In Political Science and Constitutional Law studies, in many countries and political systems in the world, it is possible for a Presidential candidate to win an election while the political party they represent gets the second highest seats in Parliament.
This means that in Uganda, whose electoral system is Presidential than Parliamentary, (meaning that you vote for the President directly than through voting for a party), the party with majority seats in Parliament can lose the Presidential election. This is what has happened.
This is what has happened from 2006, the first "multiparty" election in the country. Kizza Besigye beat Museveni at the polls while Museveni's party, the NRM got more seats in Parliament than Besigye's FDC. Museveni has staged a coup at every election.
The hope and optimism many put in the Robert Kyagulanyi Ssentamu candidature was based primarily on a desire for a candidate who can do what Besigye had failed to do in the 2006, 2011, and 2016 elections, i.e. reclaim a stolen electoral victory.
In 2011, Besigye and many people including Matthias Mpuuga launched the Walk to Work protests with an intent to reclaim the stolen election, while in 2016, he through the People's Government and the Defiance ideological line intended to do the same. It is now called Plan B.
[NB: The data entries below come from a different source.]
import Summits.QuantumFields.BalabanUV.Beta.GAN24.S3ShapeL0Contraction
import Literature.MathematicalPhysics.QuantumFieldTheory.Balaban1983to89.Beta.AveragingHessianKernelsRooted

/-!
# `BalabanUV.Beta.GAN24.S3ShapeL0ContractionAt` — binder row G-an2-4 / (CONV-C), road S3 AT THE IN-BLOCK ROOT: the first half of package (ρ-d)-L0 of the row owner
# gan24-p1-g21's WANTED «ROOTED-S3-Λ» ([GAN24P1-G21-ONLINE] (W5)) — **`S3ShapeL0Contraction` RE-RUN FOR an1's ROOTED TABLE `hessFFAt (toSite r) Lc`** (box root
# `r ∈ box (d+1) Lc`): the vertex contraction of the ROOTED level-0 Λ table `SLam Lc (lamCoeffOf (KInv Lc) Lc) (hessFFAt ρ Lc)` and its synthetic sandwich pair, with the
# SAME constants (support box, `2ℓ²`, column mass) as the base module

NOT IN PRINT; OUR BOOKKEEPING (G-an2-4 formalisation swarm → CRUX TEAM (2), leaf prover `b2b-balaban-gan24-formalise-leaf-01`, gen 60; BACKUP typing for the (ρ-d) takers
(first refusal leaf-04 g55 ∕ leaf-05 g45 per the owner; see journal); METHOD = the owner's gen-6 `mkroot.py` rule: same theorem names (with `hessFF ↦ hessFFAt` inside names) in
the `…At` namespace, `hessFF Lc ↦ hessFFAt (toSite r) Lc`, an1's rooted `hessFFAt_inl_inl` ∕ `hessKerAt_eq_zero_left ∕ _right hr` ∕ `abs_hessKerAt_le … hr`, one extra binder
`(hr : r ∈ box (d+1) Lc)` on the six root-dependent theorems; the root-free ones (`exists_wH_bound`, `exists_lamCoeffOf_bound`, `summable_wH_mul_lamCoeffOf`, `mem_nearBox_of_near`,
`mem_colBox_iff`, `card_colBox`, `l1_le_of_mem_colBox`, `leg_onLat`) BY NAME from the base; base module untouched).  [folklore]; 0 `def`, 0 cited facts, 0 `def … : Prop`,
0 sorry; NO estimate beyond the base's per-`N` existentials (summability only).  HONEST FRAMING (cell contract, verbatim): «discharging `BetaPertH` makes Bałaban's UV stability
UNCONDITIONAL — a real constructive-QFT result; it is NOT the continuum limit and NOT the Clay problem.»  HONEST DEPENDENCY (verbatim): «continuum YM on T⁴ ⇐ BetaPertH ∧ nine
spine estimates (0/9 proved); BetaPertH ⇐ (D1) ∧ (D4) ∧ CAP+tail; G-an2-4 gates asym, D1 and NE2/3/4.»

## What (generic `d`, any blocking `N`, fixed `Lc`, box root)
§1-ρ `hessFFAt_eq_zero_of_not_mem`, **`SLam0_eq_finset_sum`** (the rooted level-0 table at a fixed field leg is a FINITE coarse-bond sum over the same box as the base),
**`inner_eq_onLat`** (THE VERTEX CONTRACTION with the synthetic pair `H′ μ u := onLat Lc (yy ↦ ν·β(μ,yy)) u`, `T′ μ u := onLat Lc (yy ↦ −hessFFAt ρ Lc μ yy) u` — the bracket
`β` is root-free).
§2-ρ **`support_onLat_hessFFAt`** (finite column support, radius `2Lc`), **`abs_onLat_hessFFAt_le`** (`≤ 2ℓ²`), **`mass_onLat_hessFFAt`** (the `N`-free column mass, same number); the
vertex-leg letter `leg_onLat` is root-free (BY NAME).
USE: `S3ShapeL0At` (the second half of (ρ-d)-L0: `rowL0_holds_at`) reads these where `S3ShapeL0` reads the base.  Discharges NOTHING of (hS, hSall); NEVER «G-an2-4 closed»;
NOT D1, NOT BetaPertH, NOT continuum, NOT Clay.
-/

noncomputable section

open Finset
open scoped BigOperators
open Literature.MathematicalPhysics.QuantumFieldTheory
open Literature.MathematicalPhysics.QuantumFieldTheory.Balaban1983to89
open Literature.MathematicalPhysics.QuantumFieldTheory.Balaban1983to89.Beta
open Literature.Probability.LatticeModels (Torus.proj)
open B12Sec2to5 (l1 l1_nonneg)
open ExpKernelCalculus (MKer Zl BiLoc Decays)
open LatticeForm (quo)
open KernelSpecInstance (wH)
open KKTFluctuationKernel (GamΦ)
open OneStepResolventKernel (Fib LocStencil KInv)
open AffineAveraging (box toSite)
open AveragingHessianKernels (hessFF hessKer Near ell)
open AveragingHessianKernelsRooted (hessFFAt hessKerAt hessFFAt_inl_inl hessKerAt_eq_zero_left hessKerAt_eq_zero_right abs_hessKerAt_le hessFFAt_zero)
open InterLevelTransport (SLam cwsum cwsum_apply onLat onLat_zsmul onLat_off)
open BalabanStepJets (lamCoeffOf)
open Summit.QuantumFields.BalabanUV.Beta.GAN24.S3ShapeL0Contraction (exists_wH_bound exists_lamCoeffOf_bound summable_wH_mul_lamCoeffOf mem_nearBox_of_near
  mem_colBox_iff card_colBox l1_le_of_mem_colBox leg_onLat)

namespace Summit.QuantumFields.BalabanUV.Beta.GAN24.S3ShapeL0ContractionAt

variable {d : ℕ}

/-! ## §1-ρ The vertex contraction of the rooted level-0 Λ table -/

section Contraction

variable {N Lc : ℕ} [NeZero N] [NeZero Lc] {r : Fin (d + 1) → ℕ}

/-- [folklore] Off the box the constraint Hessian of the coarse bond `(μ, yy)` does not see the field leg `w`. -/
theorem hessFFAt_eq_zero_of_not_mem (hr : r ∈ box (d + 1) Lc) {yy w : Fin (d + 1) → ℤ}
    (h : yy ∉ Fintype.piFinset fun i => Finset.Icc (quo Lc w i - 1) (quo Lc w i)) (μ : Fin (d + 1))
    (y : Fin (d + 1) → ℤ) (l l' : Fin (d + 1)) : hessFFAt (toSite r) Lc μ yy w y (Sum.inl l) (Sum.inl l') = 0 := by
  rw [hessFFAt_inl_inl]
  exact hessKerAt_eq_zero_left hr (f := (l, w)) (fun hn => h (mem_nearBox_of_near hn)) _

/-- [folklore] **THE LEVEL-0 Λ TABLE AT A FIXED FIELD LEG IS A FINITE COARSE-BOND SUM**:
`SLam Lc c hessFF κ″ u w y (inl l) (inl l′) = −Σ_μ Σ_{yy ∈ box(w)} c μ yy κ″ u · hessFFAt (toSite r) Lc μ yy w y (inl l) (inl l′)`. -/
theorem SLam0_eq_finset_sum (hr : r ∈ box (d + 1) Lc) (κ'' : Fin (d + 1)) (u w y : Fin (d + 1) → ℤ) (l l' : Fin (d + 1)) :
    SLam Lc (lamCoeffOf (KInv (N := Lc) (d := d)) Lc) (fun μ y => hessFFAt (toSite r) Lc μ y) κ'' u w y (Sum.inl l) (Sum.inl l') =
      -∑ μ : Fin (d + 1), ∑ yy ∈ Fintype.piFinset (fun i => Finset.Icc (quo Lc w i - 1) (quo Lc w i)),
        lamCoeffOf (KInv (N := Lc) (d := d)) Lc μ yy κ'' u * hessFFAt (toSite r) Lc μ yy w y (Sum.inl l) (Sum.inl l') := by
  simp only [SLam, cwsum_apply]
  congr 1
  refine Finset.sum_congr rfl fun μ _ => ?_
  exact tsum_eq_sum fun yy hyy => by rw [hessFFAt_eq_zero_of_not_mem hr hyy, mul_zero]

/-- **THE VERTEX CONTRACTION** [folklore] (kernel identity, generic `d`, any blocking `N`, fixed `Lc`): in the one-channel unit
sandwich of the level-`0` Λ table the vertex leg `ν·wH_N κ″ κ′ (u − N•u′)` and the table `SLam Lc (lamCoeffOf (KInv Lc) Lc) hessFF`
can be replaced by the SYNTHETIC pair (supported on the coarse sublattice `Lc•ℤ^{d+1}`, fibre slot = the coarse direction `μ`)
`H′ μ u := onLat Lc (yy ↦ ν·β(μ,yy)) u`, `T′ μ u := onLat Lc (yy ↦ −hessFFAt (toSite r) Lc μ yy) u`, where
`β(μ,yy) := Σ_{κ″} Σ'_v wH_N κ″ κ′ (v − N•u′)·lamCoeffOf (KInv Lc) Lc μ yy κ″ v` is THE BRACKET — without changing the value. -/
theorem inner_eq_onLat (hr : r ∈ box (d + 1) Lc) (ν c : ℝ) (κ' : Fin (d + 1)) (u' w y : Fin (d + 1) → ℤ) (l l' : Fin (d + 1)) :
    (∑ κ'' : Fin (d + 1), c * ∑' u : Fin (d + 1) → ℤ,
        (ν * wH (N := N) κ'' κ' (u - (N : ℤ) • u')) *
          SLam Lc (lamCoeffOf (KInv (N := Lc) (d := d)) Lc) (fun μ y => hessFFAt (toSite r) Lc μ y) κ'' u w y (Sum.inl l) (Sum.inl l')) =
      ∑ μ : Fin (d + 1), c * ∑' u : Fin (d + 1) → ℤ,
        onLat Lc (fun yy => ν * ∑ κ'' : Fin (d + 1), ∑' v : Fin (d + 1) → ℤ,
            wH (N := N) κ'' κ' (v - (N : ℤ) • u') * lamCoeffOf (KInv (N := Lc) (d := d)) Lc μ yy κ'' v) u *
          onLat Lc (fun yy => -hessFFAt (toSite r) Lc μ yy) u w y (Sum.inl l) (Sum.inl l') := by
  set F : Finset (Fin (d + 1) → ℤ) := Fintype.piFinset (fun i => Finset.Icc (quo Lc w i - 1) (quo Lc w i)) with hF
  set lam := lamCoeffOf (KInv (N := Lc) (d := d)) Lc with hlam
  -- LHS: finite coarse-bond sum pulled through the `u`-series
  have hL : ∀ κ'' : Fin (d + 1),
      ∑' u : Fin (d + 1) → ℤ, (ν * wH (N := N) κ'' κ' (u - (N : ℤ) • u')) *
          SLam Lc lam (fun μ y => hessFFAt (toSite r) Lc μ y) κ'' u w y (Sum.inl l) (Sum.inl l') =
        -∑ μ : Fin (d + 1), ∑ yy ∈ F, hessFFAt (toSite r) Lc μ yy w y (Sum.inl l) (Sum.inl l') *
          (ν * ∑' u : Fin (d + 1) → ℤ, wH (N := N) κ'' κ' (u - (N : ℤ) • u') * lam μ yy κ'' u) := by
    intro κ''
    have hsum : ∀ μ yy, Summable fun u : Fin (d + 1) → ℤ =>
        hessFFAt (toSite r) Lc μ yy w y (Sum.inl l) (Sum.inl l') * (ν * (wH (N := N) κ'' κ' (u - (N : ℤ) • u') * lam μ yy κ'' u)) :=
      fun μ yy => ((summable_wH_mul_lamCoeffOf (N := N) (Lc := Lc) κ'' κ' μ u' yy).mul_left ν).mul_left _
    calc ∑' u : Fin (d + 1) → ℤ, (ν * wH (N := N) κ'' κ' (u - (N : ℤ) • u')) *
            SLam Lc lam (fun μ y => hessFFAt (toSite r) Lc μ y) κ'' u w y (Sum.inl l) (Sum.inl l')
        = ∑' u : Fin (d + 1) → ℤ, -∑ μ : Fin (d + 1), ∑ yy ∈ F,
            hessFFAt (toSite r) Lc μ yy w y (Sum.inl l) (Sum.inl l') * (ν * (wH (N := N) κ'' κ' (u - (N : ℤ) • u') * lam μ yy κ'' u)) := by
          refine tsum_congr fun u => ?_
          rw [hlam, SLam0_eq_finset_sum hr, ← hlam, mul_neg, Finset.mul_sum]
          congr 1
          refine Finset.sum_congr rfl fun μ _ => ?_
          rw [Finset.mul_sum]
          exact Finset.sum_congr rfl fun yy _ => by ring
      _ = -∑ μ : Fin (d + 1), ∑ yy ∈ F, ∑' u : Fin (d + 1) → ℤ,
            hessFFAt (toSite r) Lc μ yy w y (Sum.inl l) (Sum.inl l') * (ν * (wH (N := N) κ'' κ' (u - (N : ℤ) • u') * lam μ yy κ'' u)) := by
          rw [tsum_neg, Summable.tsum_finsetSum (fun μ _ => summable_sum fun yy _ => hsum μ yy)]
          congr 1
          exact Finset.sum_congr rfl fun μ _ => Summable.tsum_finsetSum fun yy _ => hsum μ yy
      _ = _ := by
          congr 1
          refine Finset.sum_congr rfl fun μ _ => Finset.sum_congr rfl fun yy _ => ?_
          rw [tsum_mul_left, tsum_mul_left]
  -- RHS: the synthetic pair is a `cwsum`, hence the coarse sum, hence the same finite sum
  have hR : ∀ μ : Fin (d + 1),
      ∑' u : Fin (d + 1) → ℤ,
        onLat Lc (fun yy => ν * ∑ κ'' : Fin (d + 1), ∑' v : Fin (d + 1) → ℤ,
            wH (N := N) κ'' κ' (v - (N : ℤ) • u') * lam μ yy κ'' v) u *
          onLat Lc (fun yy => -hessFFAt (toSite r) Lc μ yy) u w y (Sum.inl l) (Sum.inl l') =
        ∑ yy ∈ F, (ν * ∑ κ'' : Fin (d + 1), ∑' v : Fin (d + 1) → ℤ,
            wH (N := N) κ'' κ' (v - (N : ℤ) • u') * lam μ yy κ'' v) * -hessFFAt (toSite r) Lc μ yy w y (Sum.inl l) (Sum.inl l') := by
    intro μ
    have h1 := cwsum_apply (N := Lc) (fun yy => ν * ∑ κ'' : Fin (d + 1), ∑' v : Fin (d + 1) → ℤ,
        wH (N := N) κ'' κ' (v - (N : ℤ) • u') * lam μ yy κ'' v) (fun yy => -hessFFAt (toSite r) Lc μ yy) w y (Sum.inl l) (Sum.inl l')
    simp only [cwsum, OneStepResolventKernel.wsum] at h1
    rw [h1]
    refine tsum_eq_sum fun yy hyy => ?_
    rw [Pi.neg_apply, Pi.neg_apply, Pi.neg_apply, Pi.neg_apply, hessFFAt_eq_zero_of_not_mem hr hyy, neg_zero, mul_zero]
  simp_rw [hL, hR]
  -- both sides are the same finite double sum
  rw [show (∑ κ'' : Fin (d + 1), c * -∑ μ : Fin (d + 1), ∑ yy ∈ F, hessFFAt (toSite r) Lc μ yy w y (Sum.inl l) (Sum.inl l') *
        (ν * ∑' u : Fin (d + 1) → ℤ, wH (N := N) κ'' κ' (u - (N : ℤ) • u') * lam μ yy κ'' u)) =
      ∑ μ : Fin (d + 1), c * ∑ yy ∈ F, ∑ κ'' : Fin (d + 1), -(hessFFAt (toSite r) Lc μ yy w y (Sum.inl l) (Sum.inl l') *
        (ν * ∑' u : Fin (d + 1) → ℤ, wH (N := N) κ'' κ' (u - (N : ℤ) • u') * lam μ yy κ'' u)) by
    simp only [mul_neg, Finset.mul_sum, ← Finset.sum_neg_distrib]
    rw [Finset.sum_comm]
    refine Finset.sum_congr rfl fun μ _ => ?_
    rw [Finset.sum_comm]]
  refine Finset.sum_congr rfl fun μ _ => ?_
  congr 1
  refine Finset.sum_congr rfl fun yy _ => ?_
  rw [Finset.mul_sum, Finset.sum_mul]
  refine Finset.sum_congr rfl fun κ'' _ => ?_
  ring

end Contraction

/-! ## §2-ρ The synthetic pair for the rooted table: finite column support, bounded column mass -/

section Synthetic

variable {N Lc : ℕ} [NeZero N] [NeZero Lc] {r : Fin (d + 1) → ℕ}

/-- [folklore] **FINITE COLUMN SUPPORT OF THE SYNTHETIC TABLE**: if `T′ μ u w l y l′ ≠ 0` then `u = Lc•yy` is a coarse point whose
support box contains both field legs `w` and `y`; hence `w` and `u` lie in the column box of `y` of radius `2Lc`. -/
theorem support_onLat_hessFFAt (hr : r ∈ box (d + 1) Lc) {μ : Fin (d + 1)} {u w y : Fin (d + 1) → ℤ} {l l' : Fin (d + 1)}
    (h : onLat Lc (fun yy => -hessFFAt (toSite r) Lc μ yy) u w y (Sum.inl l) (Sum.inl l') ≠ 0) :
    w ∈ Fintype.piFinset (fun i => Finset.Icc (y i - ((2 * Lc : ℕ) : ℤ)) (y i + ((2 * Lc : ℕ) : ℤ))) ∧
      u ∈ Fintype.piFinset (fun i => Finset.Icc (y i - ((2 * Lc : ℕ) : ℤ)) (y i + ((2 * Lc : ℕ) : ℤ))) := by
  have hL1 : 1 ≤ Lc := Nat.one_le_iff_ne_zero.mpr (NeZero.ne Lc)
  by_cases hu : Torus.proj Lc u = 0
  · have e := OneStepResolventKernel.eq_zsmul_quo_of_proj (N := Lc) hu
    simp only [onLat, hu, if_true, Pi.neg_apply, ne_eq, neg_eq_zero, hessFFAt_inl_inl] at h
    have hw : Near Lc (quo Lc u) w := by
      by_contra hn
      exact h (hessKerAt_eq_zero_left hr (f := (l, w)) hn _)
    have hy : Near Lc (quo Lc u) y := by
      by_contra hn
      exact h (hessKerAt_eq_zero_right hr (l, w) (f' := (l', y)) hn)
    have hc : (((2 * Lc : ℕ) : ℤ)) = 2 * (Lc : ℤ) := by push_cast; ring
    refine ⟨mem_colBox_iff.mpr fun i => ?_, mem_colBox_iff.mpr fun i => ?_⟩
    · obtain ⟨h1, h2⟩ := hw i
      obtain ⟨h3, h4⟩ := hy i
      rw [hc]; constructor <;> omega
    · obtain ⟨h3, h4⟩ := hy i
      have hui : u i = (Lc : ℤ) * quo Lc u i := by
        have := congrFun e i
        simpa only [Pi.smul_apply, smul_eq_mul] using this
      rw [hc, hui]; constructor <;> omega
  · exact absurd (by rw [onLat_off _ hu]; rfl) h

omit [NeZero Lc] in
/-- [folklore] The synthetic table is bounded by `2ℓ²`, `ℓ = ell (d+1) Lc` (`abs_hessKer_le`). -/
theorem abs_onLat_hessFFAt_le (hLc : 1 ≤ Lc) (hr : r ∈ box (d + 1) Lc) (μ : Fin (d + 1)) (u w y : Fin (d + 1) → ℤ) (l l' : Fin (d + 1)) :
    |onLat Lc (fun yy => -hessFFAt (toSite r) Lc μ yy) u w y (Sum.inl l) (Sum.inl l')| ≤ 2 * (ell (d + 1) Lc : ℝ) ^ 2 := by
  by_cases hu : Torus.proj Lc u = 0
  · simp only [onLat, hu, if_true, Pi.neg_apply, abs_neg, hessFFAt_inl_inl]
    exact abs_hessKerAt_le hLc μ _ hr _ _
  · rw [onLat_off _ hu]
    show |(0 : ℝ)| ≤ _
    rw [abs_zero]; positivity

omit [NeZero Lc] in
/-- [folklore] **BOUNDED COLUMN MASS** of the synthetic table (the `hmass` of `TaylorSandwich.sandwich_bound`), `N`-free and level-free:
`Σ_{w ∈ box y} Σ_l Σ_μ Σ_{u ∈ box y} |T′ μ u w l y l′| ≤ (4Lc+1)^{2(d+1)}·(d+1)²·2ℓ²`. -/
theorem mass_onLat_hessFFAt (hLc : 1 ≤ Lc) (hr : r ∈ box (d + 1) Lc) (y : Fin (d + 1) → ℤ) (l' : Fin (d + 1)) :
    ∑ w ∈ Fintype.piFinset (fun i => Finset.Icc (y i - ((2 * Lc : ℕ) : ℤ)) (y i + ((2 * Lc : ℕ) : ℤ))),
      ∑ l : Fin (d + 1), ∑ μ : Fin (d + 1),
        ∑ u ∈ Fintype.piFinset (fun i => Finset.Icc (y i - ((2 * Lc : ℕ) : ℤ)) (y i + ((2 * Lc : ℕ) : ℤ))),
          |onLat Lc (fun yy => -hessFFAt (toSite r) Lc μ yy) u w y (Sum.inl l) (Sum.inl l')| ≤
      ((2 * (2 * Lc) + 1) ^ (d + 1) : ℕ) * ((d + 1) * ((d + 1) * (((2 * (2 * Lc) + 1) ^ (d + 1) : ℕ) *
        (2 * (ell (d + 1) Lc : ℝ) ^ 2)))) := by
  have hcard := card_colBox (d := d) (R := 2 * Lc) y
  calc _ ≤ ∑ _w ∈ Fintype.piFinset (fun i => Finset.Icc (y i - ((2 * Lc : ℕ) : ℤ)) (y i + ((2 * Lc : ℕ) : ℤ))),
        ∑ _l : Fin (d + 1), ∑ _μ : Fin (d + 1),
          ∑ _u ∈ Fintype.piFinset (fun i => Finset.Icc (y i - ((2 * Lc : ℕ) : ℤ)) (y i + ((2 * Lc : ℕ) : ℤ))),
            (2 * (ell (d + 1) Lc : ℝ) ^ 2) :=
        Finset.sum_le_sum fun w _ => Finset.sum_le_sum fun l _ => Finset.sum_le_sum fun μ _ =>
          Finset.sum_le_sum fun u _ => abs_onLat_hessFFAt_le hLc hr μ u w y l l'
    _ = _ := by
        simp only [Finset.sum_const, Finset.card_univ, Fintype.card_fin, nsmul_eq_mul, hcard]
        push_cast
        ring

end Synthetic

end Summit.QuantumFields.BalabanUV.Beta.GAN24.S3ShapeL0ContractionAt

end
Plan B is about People Power, how do you undo the theft of an election? If you do not reclaim the presidential election from the dictator, the party "naturally" gets divided between those committed to removing dictatorship and those serving in Parliament as the opposition.
FDC for the last 15 years is an example of the ideological fracture, between well-paid politicians who form the parliamentary party, under the Leader of Opposition, POA renamed that position to minority leader, and the revolutionary workers in the party under the party president.
It is a contradiction that weakens the revolutionary forces. the salary and perks that people get as MPs, even if on the opposition side greatly weaken and demoralize struggle-workers who do not occupy any office. No wonder, Museveni keeps buying these politicians off.
For those who have been elected as MPs, how do you work as the "opposition" while fighting to remove the dictatorship? It is a very big contradiction that requires wisdom and superior strategy to resolve. Bobi won the election, NUP MPs are the government side in parliament.
NUP MPs accepting "opposition" roles is betrayal of the revolution by ballot, we can use euphemisms around it, but it is what it is. It is a contradiction that led to the splitting of FDC, in fact. How to reclaim a stolen presidential victory is NUP's biggest challenge now.
The radical (and this is nobody in the decades of fighting the Museveni dictatorship) of the elected NUP MPs would denounce their victory on the sound ideological principle that if Bobi is not president, they can't be MPs, their only seat in Parliament is the government side.
This crisis of Museveni stealing the presidential election, and then obviously covertly and overtly working to buy off those elected as MPs on opposition parties' tickets, especially that of the winning presidential candidate, is perhaps the biggest crisis in the struggle.
Principled revolutionary politics would require from elected NUP MPs a boycott of Parliament, as long as Bobi is not President, as the true election results show. That is what turning an election into a revolution means.
Taking up seats in Parliament while Museveni is in office is betrayal of the revolution. It is what it is.

Obviously, the mark of leadership is the ability to resolve difficult contradictions, to steer a people, a country, in times of crisis. NUP and People Power, lead us.
The people, are after all not just analysts, or bystanders, they are active participants in struggle. The radical / revolutionary ones insist that the whole system needs to go. The reformist / moderate ones lie to themselves that they can fight from within the system.
NUP and the MPs elected on its ticket can choose revolution or reformism. Bobi as the leader of the party obviously will guide what will happen. FDC provides very important lessons. We could go back to DP as a parliamentary opposition party during the 1980-1985 period, too.